*Exercise instructions*:
Compute how many lines in the records below contain the string "have" and give that number without other output.

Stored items
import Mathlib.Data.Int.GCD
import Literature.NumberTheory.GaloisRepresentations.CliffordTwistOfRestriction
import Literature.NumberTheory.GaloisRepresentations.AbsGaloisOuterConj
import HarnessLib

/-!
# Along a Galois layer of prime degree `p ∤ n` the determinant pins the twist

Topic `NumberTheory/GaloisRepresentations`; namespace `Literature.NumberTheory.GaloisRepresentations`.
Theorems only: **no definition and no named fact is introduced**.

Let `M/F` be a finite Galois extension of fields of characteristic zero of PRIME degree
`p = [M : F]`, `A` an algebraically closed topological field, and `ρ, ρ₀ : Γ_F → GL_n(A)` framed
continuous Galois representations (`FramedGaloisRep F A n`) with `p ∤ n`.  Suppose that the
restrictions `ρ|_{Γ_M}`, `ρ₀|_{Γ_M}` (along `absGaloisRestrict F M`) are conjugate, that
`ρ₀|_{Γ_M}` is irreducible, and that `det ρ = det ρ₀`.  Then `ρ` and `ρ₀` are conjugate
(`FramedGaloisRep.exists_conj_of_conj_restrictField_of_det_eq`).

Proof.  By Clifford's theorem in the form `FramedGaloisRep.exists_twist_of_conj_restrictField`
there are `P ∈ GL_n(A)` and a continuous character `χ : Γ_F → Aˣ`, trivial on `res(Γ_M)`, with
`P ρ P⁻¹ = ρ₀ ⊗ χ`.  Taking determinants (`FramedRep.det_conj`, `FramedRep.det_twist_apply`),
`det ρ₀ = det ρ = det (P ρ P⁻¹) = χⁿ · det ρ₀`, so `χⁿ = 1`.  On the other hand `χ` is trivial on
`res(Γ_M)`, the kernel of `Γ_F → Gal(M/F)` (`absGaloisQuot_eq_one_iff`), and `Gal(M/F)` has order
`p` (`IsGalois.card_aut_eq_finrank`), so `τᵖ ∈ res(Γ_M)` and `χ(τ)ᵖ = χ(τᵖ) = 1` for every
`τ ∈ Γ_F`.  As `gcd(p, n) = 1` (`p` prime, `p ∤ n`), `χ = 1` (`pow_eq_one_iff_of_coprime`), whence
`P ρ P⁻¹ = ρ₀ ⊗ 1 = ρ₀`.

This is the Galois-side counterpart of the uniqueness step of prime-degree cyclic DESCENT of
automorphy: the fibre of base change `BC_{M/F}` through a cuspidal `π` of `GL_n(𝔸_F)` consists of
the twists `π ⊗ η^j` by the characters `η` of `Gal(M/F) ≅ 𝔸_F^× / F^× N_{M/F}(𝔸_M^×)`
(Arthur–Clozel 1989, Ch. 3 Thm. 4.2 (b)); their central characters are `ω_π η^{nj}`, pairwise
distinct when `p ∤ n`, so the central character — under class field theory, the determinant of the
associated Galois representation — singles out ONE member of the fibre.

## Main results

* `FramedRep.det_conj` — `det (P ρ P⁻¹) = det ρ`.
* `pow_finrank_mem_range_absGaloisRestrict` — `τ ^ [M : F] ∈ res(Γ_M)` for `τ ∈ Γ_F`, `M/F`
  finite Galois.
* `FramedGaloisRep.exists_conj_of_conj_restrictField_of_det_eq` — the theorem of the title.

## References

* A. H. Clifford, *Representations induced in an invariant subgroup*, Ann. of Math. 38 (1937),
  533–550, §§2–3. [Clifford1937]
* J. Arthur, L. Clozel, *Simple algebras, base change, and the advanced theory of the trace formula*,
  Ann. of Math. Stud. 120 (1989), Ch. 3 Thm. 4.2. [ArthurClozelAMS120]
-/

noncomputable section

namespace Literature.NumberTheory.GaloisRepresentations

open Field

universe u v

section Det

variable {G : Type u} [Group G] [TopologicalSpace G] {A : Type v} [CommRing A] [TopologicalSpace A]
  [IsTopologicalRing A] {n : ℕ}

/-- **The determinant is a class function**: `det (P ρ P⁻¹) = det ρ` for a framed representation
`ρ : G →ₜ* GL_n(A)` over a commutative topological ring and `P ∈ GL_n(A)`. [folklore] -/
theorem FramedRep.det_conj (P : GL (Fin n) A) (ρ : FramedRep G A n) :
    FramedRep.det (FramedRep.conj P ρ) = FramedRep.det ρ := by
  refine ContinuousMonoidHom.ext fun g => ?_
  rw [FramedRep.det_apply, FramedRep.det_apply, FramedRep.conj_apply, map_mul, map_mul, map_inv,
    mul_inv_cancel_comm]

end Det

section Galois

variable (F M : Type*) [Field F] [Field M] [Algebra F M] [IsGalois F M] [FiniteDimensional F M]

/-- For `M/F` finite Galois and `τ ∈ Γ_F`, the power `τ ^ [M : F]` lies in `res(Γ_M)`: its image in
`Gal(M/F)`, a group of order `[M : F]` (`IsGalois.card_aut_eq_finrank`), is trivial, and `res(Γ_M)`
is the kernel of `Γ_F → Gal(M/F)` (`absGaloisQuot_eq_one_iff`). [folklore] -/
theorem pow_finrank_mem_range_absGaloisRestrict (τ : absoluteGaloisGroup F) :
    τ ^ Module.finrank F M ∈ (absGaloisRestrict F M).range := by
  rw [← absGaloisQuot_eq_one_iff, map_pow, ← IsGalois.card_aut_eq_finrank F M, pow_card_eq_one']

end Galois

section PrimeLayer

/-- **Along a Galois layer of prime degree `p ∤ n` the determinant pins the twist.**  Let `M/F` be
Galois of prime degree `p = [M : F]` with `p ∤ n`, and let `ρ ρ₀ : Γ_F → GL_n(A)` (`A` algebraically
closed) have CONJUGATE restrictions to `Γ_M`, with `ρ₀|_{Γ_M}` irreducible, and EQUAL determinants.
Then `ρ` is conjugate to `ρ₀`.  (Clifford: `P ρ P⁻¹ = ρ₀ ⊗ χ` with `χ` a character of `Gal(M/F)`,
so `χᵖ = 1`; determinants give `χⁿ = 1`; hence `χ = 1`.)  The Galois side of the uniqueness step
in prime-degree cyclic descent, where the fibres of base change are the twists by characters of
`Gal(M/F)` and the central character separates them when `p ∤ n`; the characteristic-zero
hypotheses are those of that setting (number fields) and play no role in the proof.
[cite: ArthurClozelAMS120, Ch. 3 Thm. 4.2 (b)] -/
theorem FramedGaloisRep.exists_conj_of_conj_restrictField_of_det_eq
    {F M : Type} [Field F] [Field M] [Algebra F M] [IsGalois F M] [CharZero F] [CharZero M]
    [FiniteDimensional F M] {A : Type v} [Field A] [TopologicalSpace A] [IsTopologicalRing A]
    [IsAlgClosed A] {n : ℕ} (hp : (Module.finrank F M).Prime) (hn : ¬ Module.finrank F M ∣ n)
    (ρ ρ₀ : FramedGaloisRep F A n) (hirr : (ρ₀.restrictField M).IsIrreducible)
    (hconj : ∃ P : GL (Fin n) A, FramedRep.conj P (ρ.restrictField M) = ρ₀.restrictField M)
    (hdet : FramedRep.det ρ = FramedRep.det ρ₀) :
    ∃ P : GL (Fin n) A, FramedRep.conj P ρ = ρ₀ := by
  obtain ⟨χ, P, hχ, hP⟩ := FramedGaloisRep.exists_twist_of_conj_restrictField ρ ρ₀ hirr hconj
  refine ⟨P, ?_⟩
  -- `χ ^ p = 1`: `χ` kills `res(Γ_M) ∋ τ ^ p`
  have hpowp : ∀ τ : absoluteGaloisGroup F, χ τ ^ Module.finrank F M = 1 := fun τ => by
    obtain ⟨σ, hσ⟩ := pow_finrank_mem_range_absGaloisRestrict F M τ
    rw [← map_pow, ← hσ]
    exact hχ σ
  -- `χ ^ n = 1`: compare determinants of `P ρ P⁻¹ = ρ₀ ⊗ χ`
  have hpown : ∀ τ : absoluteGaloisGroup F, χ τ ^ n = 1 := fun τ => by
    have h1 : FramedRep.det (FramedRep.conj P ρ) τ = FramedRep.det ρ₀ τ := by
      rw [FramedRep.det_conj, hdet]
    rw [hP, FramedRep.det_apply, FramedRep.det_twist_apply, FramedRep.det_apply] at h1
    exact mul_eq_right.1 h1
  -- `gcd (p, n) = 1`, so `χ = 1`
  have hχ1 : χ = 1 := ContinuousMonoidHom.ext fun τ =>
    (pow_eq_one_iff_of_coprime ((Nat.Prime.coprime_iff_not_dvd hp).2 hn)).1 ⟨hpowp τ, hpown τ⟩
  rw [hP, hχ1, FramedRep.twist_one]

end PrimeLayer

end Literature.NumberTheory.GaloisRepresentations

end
...
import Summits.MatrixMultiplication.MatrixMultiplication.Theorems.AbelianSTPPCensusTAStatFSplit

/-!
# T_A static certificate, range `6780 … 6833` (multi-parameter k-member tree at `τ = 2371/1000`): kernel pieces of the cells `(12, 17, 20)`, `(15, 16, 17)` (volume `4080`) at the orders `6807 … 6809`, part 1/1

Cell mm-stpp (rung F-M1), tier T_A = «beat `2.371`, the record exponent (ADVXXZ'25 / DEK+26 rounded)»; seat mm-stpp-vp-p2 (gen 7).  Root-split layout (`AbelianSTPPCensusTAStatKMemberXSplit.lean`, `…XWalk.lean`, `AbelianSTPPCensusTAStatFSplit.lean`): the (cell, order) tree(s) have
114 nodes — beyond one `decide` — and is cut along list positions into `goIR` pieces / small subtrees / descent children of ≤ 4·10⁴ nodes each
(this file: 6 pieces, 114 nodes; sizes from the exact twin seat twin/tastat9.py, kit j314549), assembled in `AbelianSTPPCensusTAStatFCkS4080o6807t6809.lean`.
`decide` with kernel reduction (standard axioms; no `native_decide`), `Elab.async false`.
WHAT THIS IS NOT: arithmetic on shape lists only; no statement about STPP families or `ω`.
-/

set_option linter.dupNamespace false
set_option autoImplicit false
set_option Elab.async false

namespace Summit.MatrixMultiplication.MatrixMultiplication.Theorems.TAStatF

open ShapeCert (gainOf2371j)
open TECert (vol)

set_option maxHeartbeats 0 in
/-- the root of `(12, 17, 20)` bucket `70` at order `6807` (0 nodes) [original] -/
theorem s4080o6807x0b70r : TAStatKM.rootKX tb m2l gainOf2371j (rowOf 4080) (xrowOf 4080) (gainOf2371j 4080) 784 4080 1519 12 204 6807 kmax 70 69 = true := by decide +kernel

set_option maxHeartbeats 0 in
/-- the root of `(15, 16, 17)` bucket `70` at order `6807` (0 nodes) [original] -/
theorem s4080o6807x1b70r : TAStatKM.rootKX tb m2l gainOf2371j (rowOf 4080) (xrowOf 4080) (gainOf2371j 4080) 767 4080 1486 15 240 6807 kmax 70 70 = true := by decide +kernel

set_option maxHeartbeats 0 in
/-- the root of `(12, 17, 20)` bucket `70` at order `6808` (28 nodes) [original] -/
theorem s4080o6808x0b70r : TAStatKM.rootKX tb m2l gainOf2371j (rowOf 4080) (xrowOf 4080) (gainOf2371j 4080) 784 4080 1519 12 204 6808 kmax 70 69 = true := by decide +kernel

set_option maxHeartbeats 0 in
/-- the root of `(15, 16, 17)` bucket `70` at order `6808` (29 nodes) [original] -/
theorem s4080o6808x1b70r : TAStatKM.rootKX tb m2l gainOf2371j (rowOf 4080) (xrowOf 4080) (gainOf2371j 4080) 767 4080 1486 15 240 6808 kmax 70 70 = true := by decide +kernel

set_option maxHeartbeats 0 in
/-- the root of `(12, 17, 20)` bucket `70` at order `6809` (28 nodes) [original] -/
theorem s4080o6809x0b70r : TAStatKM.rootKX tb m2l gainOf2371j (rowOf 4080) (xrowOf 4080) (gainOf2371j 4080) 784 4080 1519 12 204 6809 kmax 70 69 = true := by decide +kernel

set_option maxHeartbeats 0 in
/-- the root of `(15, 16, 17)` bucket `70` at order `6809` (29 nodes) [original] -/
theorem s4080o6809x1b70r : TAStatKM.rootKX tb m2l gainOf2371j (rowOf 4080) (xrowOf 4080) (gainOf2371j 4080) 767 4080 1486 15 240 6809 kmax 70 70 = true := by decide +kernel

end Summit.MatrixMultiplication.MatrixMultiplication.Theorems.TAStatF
* * *
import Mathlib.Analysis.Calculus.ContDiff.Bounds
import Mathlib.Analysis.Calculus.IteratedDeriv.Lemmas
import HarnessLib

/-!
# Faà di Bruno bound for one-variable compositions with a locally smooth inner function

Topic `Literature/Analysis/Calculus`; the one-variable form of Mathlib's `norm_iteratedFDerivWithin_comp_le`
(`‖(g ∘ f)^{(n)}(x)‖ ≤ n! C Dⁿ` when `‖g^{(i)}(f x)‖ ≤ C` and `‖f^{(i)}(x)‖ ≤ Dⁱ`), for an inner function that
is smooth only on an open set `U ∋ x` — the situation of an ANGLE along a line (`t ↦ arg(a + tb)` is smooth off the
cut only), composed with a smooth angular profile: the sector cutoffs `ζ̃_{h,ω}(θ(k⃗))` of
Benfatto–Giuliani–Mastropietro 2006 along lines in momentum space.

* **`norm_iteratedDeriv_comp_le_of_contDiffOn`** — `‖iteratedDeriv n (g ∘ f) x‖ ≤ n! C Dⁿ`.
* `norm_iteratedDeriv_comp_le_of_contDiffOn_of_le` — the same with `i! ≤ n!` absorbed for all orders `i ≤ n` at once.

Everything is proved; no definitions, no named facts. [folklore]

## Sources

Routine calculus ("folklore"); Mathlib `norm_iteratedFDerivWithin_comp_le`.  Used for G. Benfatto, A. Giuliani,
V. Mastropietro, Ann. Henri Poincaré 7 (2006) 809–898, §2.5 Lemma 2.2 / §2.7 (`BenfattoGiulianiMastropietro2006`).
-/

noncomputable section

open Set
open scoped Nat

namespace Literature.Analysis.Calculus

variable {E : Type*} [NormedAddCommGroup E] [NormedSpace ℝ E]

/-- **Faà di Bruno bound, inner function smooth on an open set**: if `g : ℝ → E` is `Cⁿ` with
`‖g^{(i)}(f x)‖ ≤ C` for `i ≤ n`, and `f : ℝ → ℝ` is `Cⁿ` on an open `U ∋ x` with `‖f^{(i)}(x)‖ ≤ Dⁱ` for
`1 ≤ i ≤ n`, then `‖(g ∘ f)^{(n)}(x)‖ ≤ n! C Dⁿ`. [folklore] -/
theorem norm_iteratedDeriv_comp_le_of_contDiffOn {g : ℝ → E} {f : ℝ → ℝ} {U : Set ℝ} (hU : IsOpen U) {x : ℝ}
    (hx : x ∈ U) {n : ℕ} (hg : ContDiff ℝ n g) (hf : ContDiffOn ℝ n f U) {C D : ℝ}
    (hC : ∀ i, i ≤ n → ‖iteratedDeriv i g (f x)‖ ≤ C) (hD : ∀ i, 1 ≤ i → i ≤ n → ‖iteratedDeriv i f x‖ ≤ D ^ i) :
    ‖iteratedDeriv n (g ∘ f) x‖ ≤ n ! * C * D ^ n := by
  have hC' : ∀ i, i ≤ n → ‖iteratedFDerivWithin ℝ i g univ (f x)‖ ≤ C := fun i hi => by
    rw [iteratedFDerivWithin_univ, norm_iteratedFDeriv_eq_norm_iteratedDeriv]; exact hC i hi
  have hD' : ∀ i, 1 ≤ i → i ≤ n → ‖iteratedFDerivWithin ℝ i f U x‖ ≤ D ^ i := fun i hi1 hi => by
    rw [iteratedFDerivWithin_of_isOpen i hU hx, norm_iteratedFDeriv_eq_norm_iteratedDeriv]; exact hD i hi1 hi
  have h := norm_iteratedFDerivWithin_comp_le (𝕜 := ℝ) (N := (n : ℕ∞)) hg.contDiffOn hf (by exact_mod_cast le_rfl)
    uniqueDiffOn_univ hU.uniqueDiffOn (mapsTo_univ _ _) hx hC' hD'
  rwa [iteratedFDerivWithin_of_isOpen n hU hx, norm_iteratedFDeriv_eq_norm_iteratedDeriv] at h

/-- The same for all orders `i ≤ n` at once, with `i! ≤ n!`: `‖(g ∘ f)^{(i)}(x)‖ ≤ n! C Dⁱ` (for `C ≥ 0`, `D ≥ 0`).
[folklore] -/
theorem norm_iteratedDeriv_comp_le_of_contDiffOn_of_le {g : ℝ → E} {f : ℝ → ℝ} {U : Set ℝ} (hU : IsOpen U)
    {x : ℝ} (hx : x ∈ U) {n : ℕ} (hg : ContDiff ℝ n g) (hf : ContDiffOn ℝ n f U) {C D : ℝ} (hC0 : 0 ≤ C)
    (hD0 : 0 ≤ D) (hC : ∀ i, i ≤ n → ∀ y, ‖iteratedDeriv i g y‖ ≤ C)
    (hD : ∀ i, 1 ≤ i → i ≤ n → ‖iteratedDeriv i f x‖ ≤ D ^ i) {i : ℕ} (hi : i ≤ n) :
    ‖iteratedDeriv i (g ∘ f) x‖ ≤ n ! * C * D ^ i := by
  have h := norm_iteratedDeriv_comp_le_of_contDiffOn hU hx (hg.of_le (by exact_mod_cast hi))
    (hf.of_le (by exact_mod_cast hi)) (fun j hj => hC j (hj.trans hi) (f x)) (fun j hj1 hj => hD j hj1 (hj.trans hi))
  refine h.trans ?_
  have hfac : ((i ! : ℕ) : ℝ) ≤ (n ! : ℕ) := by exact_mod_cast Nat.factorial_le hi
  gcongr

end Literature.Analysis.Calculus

*Result*:
11